[Items listed in a dataset]
/-- A permutation matrix is unitary. [folklore] -/
theorem permMatrix_mem_unitaryGroup (σ : Equiv.Perm (QReg n)) :
    σ.permMatrix ℂ ∈ Matrix.unitaryGroup (QReg n) ℂ := by
  rw [Matrix.mem_unitaryGroup_iff, star_eq_conjTranspose, Matrix.conjTranspose_permMatrix,
    ← Matrix.permMatrix_mul, inv_mul_cancel, Matrix.permMatrix_one]

/-- **Conjugating by a permutation matrix reindexes**: `P_σ M P_{σ⁻¹} = M ∘ (σ × σ)`. [folklore] -/
theorem permMatrix_mul_mul_permMatrix_inv (σ : Equiv.Perm (QReg n)) (M : Matrix (QReg n) (QReg n) ℂ) :
    σ.permMatrix ℂ * M * σ⁻¹.permMatrix ℂ = M.submatrix σ σ := by
  rw [Equiv.Perm.permMatrix, Equiv.Perm.permMatrix, PEquiv.toMatrix_toPEquiv_mul,
    PEquiv.mul_toMatrix_toPEquiv]
  rfl

/-- **Conjugating a diagonal matrix by a permutation matrix permutes the diagonal.** [folklore] -/
theorem permMatrix_mul_diagonal_mul_permMatrix_inv (σ : Equiv.Perm (QReg n)) (d : QReg n → ℂ) :
    σ.permMatrix ℂ * Matrix.diagonal d * σ⁻¹.permMatrix ℂ = Matrix.diagonal (d ∘ σ) := by
  rw [permMatrix_mul_mul_permMatrix_inv, Matrix.submatrix_diagonal_equiv]

/-- The controlled bit flip: flip bit `t` of `x` when the predicate `p` holds at `clr t x`.
It is an involution. [folklore] -/
theorem flipIf_involutive (t : Fin n) (p : QReg n → Prop) [DecidablePred p] :
    Function.Involutive fun x : QReg n => if p (clr t x) then Function.update x t (!x t) else x := by
  intro x
  by_cases hp : p (clr t x)
  · simp only [if_pos hp, clr_update, Function.update_self, Bool.not_not, Function.update_idem,
      Function.update_eq_self]
  · simp only [if_neg hp]

/-- The controlled bit flip as a permutation of the labels. [folklore] -/
def flipPerm (t : Fin n) (p : QReg n → Prop) [DecidablePred p] : Equiv.Perm (QReg n) :=
  (flipIf_involutive t p).toPerm _

/-- Action of `flipPerm`. [folklore] -/
theorem flipPerm_apply (t : Fin n) (p : QReg n → Prop) [DecidablePred p] (x : QReg n) :
    flipPerm t p x = if p (clr t x) then Function.update x t (!x t) else x := rfl

/-- `flipPerm` is its own inverse. [folklore] -/
theorem flipPerm_inv (t : Fin n) (p : QReg n → Prop) [DecidablePred p] :
    (flipPerm t p)⁻¹ = flipPerm t p := by
  rw [inv_eq_iff_mul_eq_one]
  exact Equiv.ext fun x => (flipIf_involutive t p) x

/-- **Blocks in `{X, 1}` give a permutation matrix**: the controlled gate flipping bit `t` exactly
when `p` holds is the permutation matrix of `flipPerm t p`. [folklore] -/
theorem ctrl_ite_pauliX (t : Fin n) (p : QReg n → Prop) [DecidablePred p] :
    ctrl t (fun z => if p z then pauliX else 1) = (flipPerm t p).permMatrix ℂ := by
  ext x y
  rw [ctrl_apply, permMatrix_apply, flipPerm_apply]
  by_cases hxy : ∀ i, i ≠ t → x i = y i
  · rw [if_pos hxy, clr_eq_of_agree hxy]
    have hy := eq_update_of_agree hxy
    by_cases hp : p (clr t x)
    · rw [if_pos hp, if_pos hp, pauliX_apply]
      change (if x t = y t then (0 : ℂ) else 1) = _
      by_cases ht : x t = y t
      · rw [if_pos ht, if_neg]
        intro h
        have := congrFun h t
        rw [Function.update_self, ht] at this
        exact Bool.not_ne_self _ this
      · rw [if_neg ht, if_pos]
        have hb : (!x t) = y t := by
          revert ht
          cases x t <;> cases y t <;> simp
        rw [hb]
        exact hy.symm
    · rw [if_neg hp, if_neg hp, Matrix.one_apply]
      by_cases ht : x t = y t
      · rw [if_pos (funext fun _ => ht), if_pos]
        rw [hy, ← ht]; simp
      · rw [if_neg (fun h => ht (congrFun h 0)), if_neg]
        intro h; exact ht (by rw [h])
  · rw [if_neg hxy]
    split_ifs with hp h h
    · exfalso; apply hxy; intro i hi; rw [← h, Function.update_of_ne hi]
    · rfl
    · exfalso; exact hxy (h ▸ fun i _ => rfl)
    · rfl

/-! ### Multi-controlled one-qubit gates `∧_C(W)` -/

/-- **`∧_C(W)`, the gate `W` on wire `t` controlled by the wires of `C`** (applied exactly when
all bits in `C` are `1`; Barenco et al. 1995, §2, `∧_m(U)`; Nielsen–Chuang 2010, §4.3,
`C^n(U)`). Intended for `t ∉ C`. [cite: BarencoEtAl1995, §2] -/
def mc (C : Finset (Fin n)) (t : Fin n) (W : Matrix (QReg 1) (QReg 1) ℂ) : Matrix (QReg n) (QReg n) ℂ :=
  ctrl t fun z => if ∀ c ∈ C, z c = true then W else 1

/-- The control condition does not see bit `t ∉ C`. [folklore] -/
theorem forall_clr_iff {C : Finset (Fin n)} {t : Fin n} (ht : t ∉ C) (x : QReg n) :
    (∀ c ∈ C, clr t x c = true) ↔ ∀ c ∈ C, x c = true := by
  refine forall₂_congr fun c hc => ?_
  rw [clr_apply_of_ne (by rintro rfl; exact ht hc)]

/-- `∧_C` is multiplicative in the block. [cite: BarencoEtAl1995, §2] -/
theorem mc_mul (C : Finset (Fin n)) (t : Fin n) (W W' : Matrix (QReg 1) (QReg 1) ℂ) :
    mc C t (W * W') = mc C t W * mc C t W' := by
  rw [mc, mc, mc, ctrl_mul]
  congr 1
  funext z
  split_ifs <;> simp

/-- `∧_C(1) = 1`. [folklore] -/
theorem mc_one (C : Finset (Fin n)) (t : Fin n) : mc C t (1 : Matrix (QReg 1) (QReg 1) ℂ) = 1 := by
  rw [mc, ← ctrl_one t]
  congr 1
  funext z
  split_ifs <;> rfl

/-- `∧_C(W)` is unitary for unitary `W`. [cite: BarencoEtAl1995, §2] -/
theorem mc_mem_unitaryGroup (C : Finset (Fin n)) (t : Fin n) {W : Matrix (QReg 1) (QReg 1) ℂ}
    (hW : W ∈ Matrix.unitaryGroup (QReg 1) ℂ) : mc C t W ∈ Matrix.unitaryGroup (QReg n) ℂ :=
  ctrl_mem_unitaryGroup t fun z => by
    by_cases h : ∀ c ∈ C, z c = true
    · simp only [if_pos h]; exact hW
    · simp only [if_neg h]; exact Submonoid.one_mem _

/-- **Conjugation by a gate on the target wire conjugates the block** (the mechanism of Barenco
et al. 1995, Lemma 5.1: outside the controlled subspace `A · 1 · A⁻¹ = 1`).
[cite: BarencoEtAl1995, §5 Lemma 5.1] -/
theorem mc_conj (C : Finset (Fin n)) (t : Fin n) (A W A' : Matrix (QReg 1) (QReg 1) ℂ)
    (hA : A * A' = 1) : mc ∅ t A * mc C t W * mc ∅ t A' = mc C t (A * W * A') := by
  rw [mc, mc, mc, mc, ctrl_mul, ctrl_mul]
  congr 1
  funext z
  simp only [Finset.notMem_empty, IsEmpty.forall_iff, implies_true, if_true]
  split_ifs
  · rfl
  · rw [Matrix.mul_one, hA]

/-- The diagonal one-qubit matrix `diag(a, d)` in the entrywise form `m2 a 0 0 d`. [folklore] -/
theorem m2_diag_eq_diagonal (a d : ℂ) :
    m2 a 0 0 d = Matrix.diagonal fun u : QReg 1 => if u 0 = true then d else a := by
  ext x y
  rw [m2_apply, Matrix.diagonal_apply]
  obtain rfl | rfl := eq_q0_or_eq_q1 x <;> obtain rfl | rfl := eq_q0_or_eq_q1 y <;>
    simp [q0_ne_q1, q0_ne_q1.symm]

**Exercise directions:** If a line in the records contains the string "wire", include it in the count; report that count alone.

**Task response:** 2